Mortal Kombat: Defenders of the Realm is a 1996 American animated series based on the popular Mortal Kombat video game series. Produced by Threshold Entertainment and Film Roman, it aired on the USA Network's Action Extreme Team animation block for one season of thirteen episodes from September to December 1996, back-to-back with the Street Fighter animated series. The show serves as a combination of an alternative sequel to the first Mortal Kombat film and the events of Ultimate Mortal Kombat 3.

Plot

The show was focused on a group of warriors assembled by Raiden (spelled Rayden in the series) to defend Earthrealm from invaders who entered through portals from various other dimensions. The assembled warriors included Liu Kang, Kurtis Stryker, Sonya Blade, Jax, Kitana, and Sub-Zero, with Nightwolf functioning mostly as tech support but still entering the fray on various occasions. The warriors operated out of a hidden base from where Nightwolf and Rayden monitored portal openings; the warriors would fly dragon-shaped jets to deal with disturbances. Shao Kahn was something of an archvillain throughout the series despite appearing in only four of the series' thirteen episodes, being responsible for allowing other realms to invade Earthrealm.

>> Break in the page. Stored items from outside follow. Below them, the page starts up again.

/-- **Clamping.** Let `x : ℝ → ℝ → M` be `C^∞` near `[0, L] × {0}`, with first transverse curve
`x(0, ·) = ι ∘ ζ` for a curve `ζ` in `N` that is `C^∞` near `0`, last transverse curve constant,
`x(t, 0) = γ t` and `∂_σ x(t, 0) = V t` for `t` near `[0, L]`. Reparametrising both variables by
smooth clamps (`exists_smooth_clamp_Icc`) gives a variation `C^∞` on all of `ℝ × ℝ` and a curve
`C^∞` on all of `ℝ` with the same endpoint behaviour, the same base curve and the same variation
field near `[0, L]`, and the same initial velocity of the foot-point curve. [folklore] -/
theorem exists_clamped_variation {x : ℝ → ℝ → M} {ζ : ℝ → N} {γ : ℝ → M} {L : ℝ} (hL : 0 ≤ L)
    {V : Π t : ℝ, TangentSpace I (γ t)}
    (hxs : ∀ t ∈ Icc 0 L, ∀ᶠ q in 𝓝 ((t, 0) : ℝ × ℝ),
      ContMDiffAt (𝓘(ℝ, ℝ).prod 𝓘(ℝ, ℝ)) I ∞ (uncurry x) q)
    (hζs : ∀ᶠ σ in 𝓝 (0 : ℝ), ContMDiffAt 𝓘(ℝ, ℝ) I' ∞ ζ σ)
    (hx0 : ∀ σ, x 0 σ = ι (ζ σ)) (hxL : ∀ σ, x L σ = γ L)
    (hxγ : ∀ᶠ t in 𝓝ˢ (Icc 0 L), x t 0 = γ t)
    (hxV : ∀ᶠ t in 𝓝ˢ (Icc 0 L), velocity I (x t) 0 = V t) :
    ∃ (x' : ℝ → ℝ → M) (ζ' : ℝ → N),
      ContMDiff (𝓘(ℝ, ℝ).prod 𝓘(ℝ, ℝ)) I ∞ (uncurry x') ∧ ContMDiff 𝓘(ℝ, ℝ) I' ∞ ζ' ∧
      ζ' 0 = ζ 0 ∧ velocity I' ζ' 0 = velocity I' ζ 0 ∧
      (∀ σ, x' 0 σ = ι (ζ' σ)) ∧ (∀ σ, x' L σ = γ L) ∧
      (∀ᶠ t in 𝓝ˢ (Icc 0 L), x' t 0 = γ t) ∧
      (∀ᶠ t in 𝓝ˢ (Icc 0 L), velocity I (x' t) 0 = V t) := by
  -- an open set `U ⊇ [0, L] × {0}` on which `x` is `C^∞`
  set U : Set (ℝ × ℝ) :=
    {q | ∀ᶠ q' in 𝓝 q, ContMDiffAt (𝓘(ℝ, ℝ).prod 𝓘(ℝ, ℝ)) I ∞ (uncurry x) q'} with hU
  have hUo : IsOpen U := isOpen_setOf_eventually_nhds
  have hUx : ∀ q ∈ U, ContMDiffAt (𝓘(ℝ, ℝ).prod 𝓘(ℝ, ℝ)) I ∞ (uncurry x) q :=
    fun q hq ↦ Filter.Eventually.self_of_nhds hq
  have hKU : Icc 0 L ×ˢ ({0} : Set ℝ) ⊆ U := by
    rintro ⟨t, σ⟩ ⟨ht, hσ⟩
    rw [mem_singleton_iff] at hσ
    subst hσ
    exact hxs t ht
  obtain ⟨A, B, hAo, hBo, hA, hB, hAB⟩ :=
    generalized_tube_lemma isCompact_Icc isCompact_singleton hUo hKU
  have hB0 : (0 : ℝ) ∈ B := hB rfl
  -- open neighbourhoods of `[0, L]` on which the base curve and the variation field are right
  obtain ⟨O₂, hO₂o, hO₂, hO₂p⟩ := eventually_nhdsSet_iff_exists.1 hxγ
  obtain ⟨O₃, hO₃o, hO₃, hO₃p⟩ := eventually_nhdsSet_iff_exists.1 hxV
  obtain ⟨δ, hδ, hδsub⟩ := exists_Ioo_subset_of_Icc_subset hL ((hAo.inter hO₂o).inter hO₃o)
    (subset_inter (subset_inter hA hO₂) hO₃)
  -- a neighbourhood of `0` in the transverse variable
  have hσn : {σ : ℝ | σ ∈ B ∧ ContMDiffAt 𝓘(ℝ, ℝ) I' ∞ ζ σ} ∈ 𝓝 (0 : ℝ) :=
    Filter.inter_mem (hBo.mem_nhds hB0) hζs
  obtain ⟨ε, hε, hεsub⟩ := Metric.mem_nhds_iff.1 hσn
  -- the clamps
  obtain ⟨θ₁, hθ₁s, hθ₁m, hθ₁e⟩ := exists_smooth_clamp_Icc hL hδ
  obtain ⟨θ₂, hθ₂s, hθ₂m, hθ₂e⟩ := exists_smooth_clamp_Icc (le_refl (0 : ℝ)) hε
  have hθ₂0e : ∀ᶠ σ in 𝓝 (0 : ℝ), θ₂ σ = σ := by
    rwa [Icc_self, nhdsSet_singleton] at hθ₂e
  have hθ₂0 : θ₂ 0 = 0 := hθ₂0e.self_of_nhds
  have hθ₁0 : θ₁ 0 = 0 := hθ₁e.self_of_nhdsSet 0 (left_mem_Icc.2 hL)
  have hθ₁L : θ₁ L = L := hθ₁e.self_of_nhdsSet L (right_mem_Icc.2 hL)
  have hθ₂B : ∀ σ, θ₂ σ ∈ B ∧ ContMDiffAt 𝓘(ℝ, ℝ) I' ∞ ζ (θ₂ σ) := fun σ ↦ by
    refine hεsub ?_
    rw [Metric.mem_ball, Real.dist_eq, sub_zero, abs_lt]
    have h := hθ₂m σ
    simp only [zero_sub, zero_add, mem_Ioo] at h
    exact h
  have hθ₁A : ∀ t, θ₁ t ∈ A := fun t ↦ ((hδsub (hθ₁m t)).1).1
  refine ⟨fun t σ ↦ x (θ₁ t) (θ₂ σ), fun σ ↦ ζ (θ₂ σ), ?_, ?_, ?_, ?_, ?_, ?_, ?_, ?_⟩
  · -- smoothness of the clamped variation
    rintro ⟨t, σ⟩
    have hin : ContMDiffAt (𝓘(ℝ, ℝ).prod 𝓘(ℝ, ℝ)) (𝓘(ℝ, ℝ).prod 𝓘(ℝ, ℝ)) ∞
        (fun q : ℝ × ℝ ↦ (θ₁ q.1, θ₂ q.2)) (t, σ) :=
      (hθ₁s.contMDiff.contMDiffAt.comp (t, σ) contMDiffAt_fst).prodMk
        (hθ₂s.contMDiff.contMDiffAt.comp (t, σ) contMDiffAt_snd)
    exact (hUx _ (hAB (mk_mem_prod (hθ₁A t) (hθ₂B σ).1))).comp (t, σ) hin
  · -- smoothness of the clamped foot-point curve
    intro σ
    exact (hθ₂B σ).2.comp σ hθ₂s.contMDiff.contMDiffAt
  · simp only [hθ₂0]
  · refine velocity_congr_of_eventuallyEq (I := I') ?_
    filter_upwards [hθ₂0e] with σ hσ
    simp only [hσ]
  · intro σ
    simp only [hθ₁0, hx0]
  · intro σ
    simp only [hθ₁L, hxL]
  · filter_upwards [hθ₁e, hxγ] with t h1 h2
    simp only [h1, hθ₂0, h2]
  · filter_upwards [hθ₁e, hxV] with t h1 h2
    have hev : (fun σ ↦ x (θ₁ t) (θ₂ σ)) =ᶠ[𝓝 0] x t := by
      filter_upwards [hθ₂0e] with σ hσ
      rw [h1, hσ]
    rw [velocity_congr_of_eventuallyEq (I := I) hev]
    exact h2

end Clamp

/-! ### The endmanifold variation of a normal geodesic -/

section Endmanifold

variable [IsManifold I ∞ M] [FiniteDimensional ℝ E] [CompleteSpace E] [T2Space M]
  [BoundarylessManifold I M] [I.Boundaryless] [I'.Boundaryless] [FiniteDimensional ℝ E']
  [CompleteSpace E'] [IsManifold I' ∞ N]
  {ι : N → M} {ν : Π z : N, TangentSpace I (ι z)}
  {cov : CovariantDerivative I E (TangentSpace I : M → Type _)}
  [CovariantDerivative.ContMDiffCovariantDerivative cov 1]
  [CovariantDerivative.ContMDiffCovariantDerivative cov (⊤ : ℕ∞)]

The characters and their backgrounds were mostly continuous with the movie and Threshold's representation of the series canon, though many original characters exclusive to the program were introduced and some elements of Mortal Kombat 3 were included. The episode plots themselves shared little relation with that of any of the games, though the character designs are based on their MK3 and Ultimate Mortal Kombat 3 sprites (except for Kitana, whose design looks like a blend of her MKII and her UMK3 looks). Kung Lao, Johnny Cage, Mileena, Sindel, Goro and Kintaro were not shown or referenced in the show at all, while characters based on Reptile, Baraka, and Jade were featured.

The finale involved Kitana leading a rebellion from Outworld against Kahn. The most notable aspect of the show was that it provided the debut of Quan Chi, who would go on to become a major antagonist in the game series.

Voice cast
 Clancy Brown as Raiden / Ermac
 Olivia d'Abo as Sonya Blade
 Dorian Harewood as Jax
 Luke Perry as Sub-Zero
 Cree Summer as Princess Kitana
 Ron Perlman as Kurtis Stryker
 Tod Thawley as Nightwolf
 Brian Tochi as Liu Kang

Episodes

Crossover
The episode 9, "Resurrection" is part 3 of a 4-episode crossover with several other shows that aired as part of the USA "Action Extreme Team" programming block:

 Street Fighter (1995-1997, US, Canada, animated): episode 22 "The Warrior King" (Part 1)
 Savage Dragon (1995–1996, US, Canada, animated): episode 21 (208) "Endgame" (Part 2)
 Wing Commander Academy (1996, US, animated): episode 8 "Recreation" (Part 4)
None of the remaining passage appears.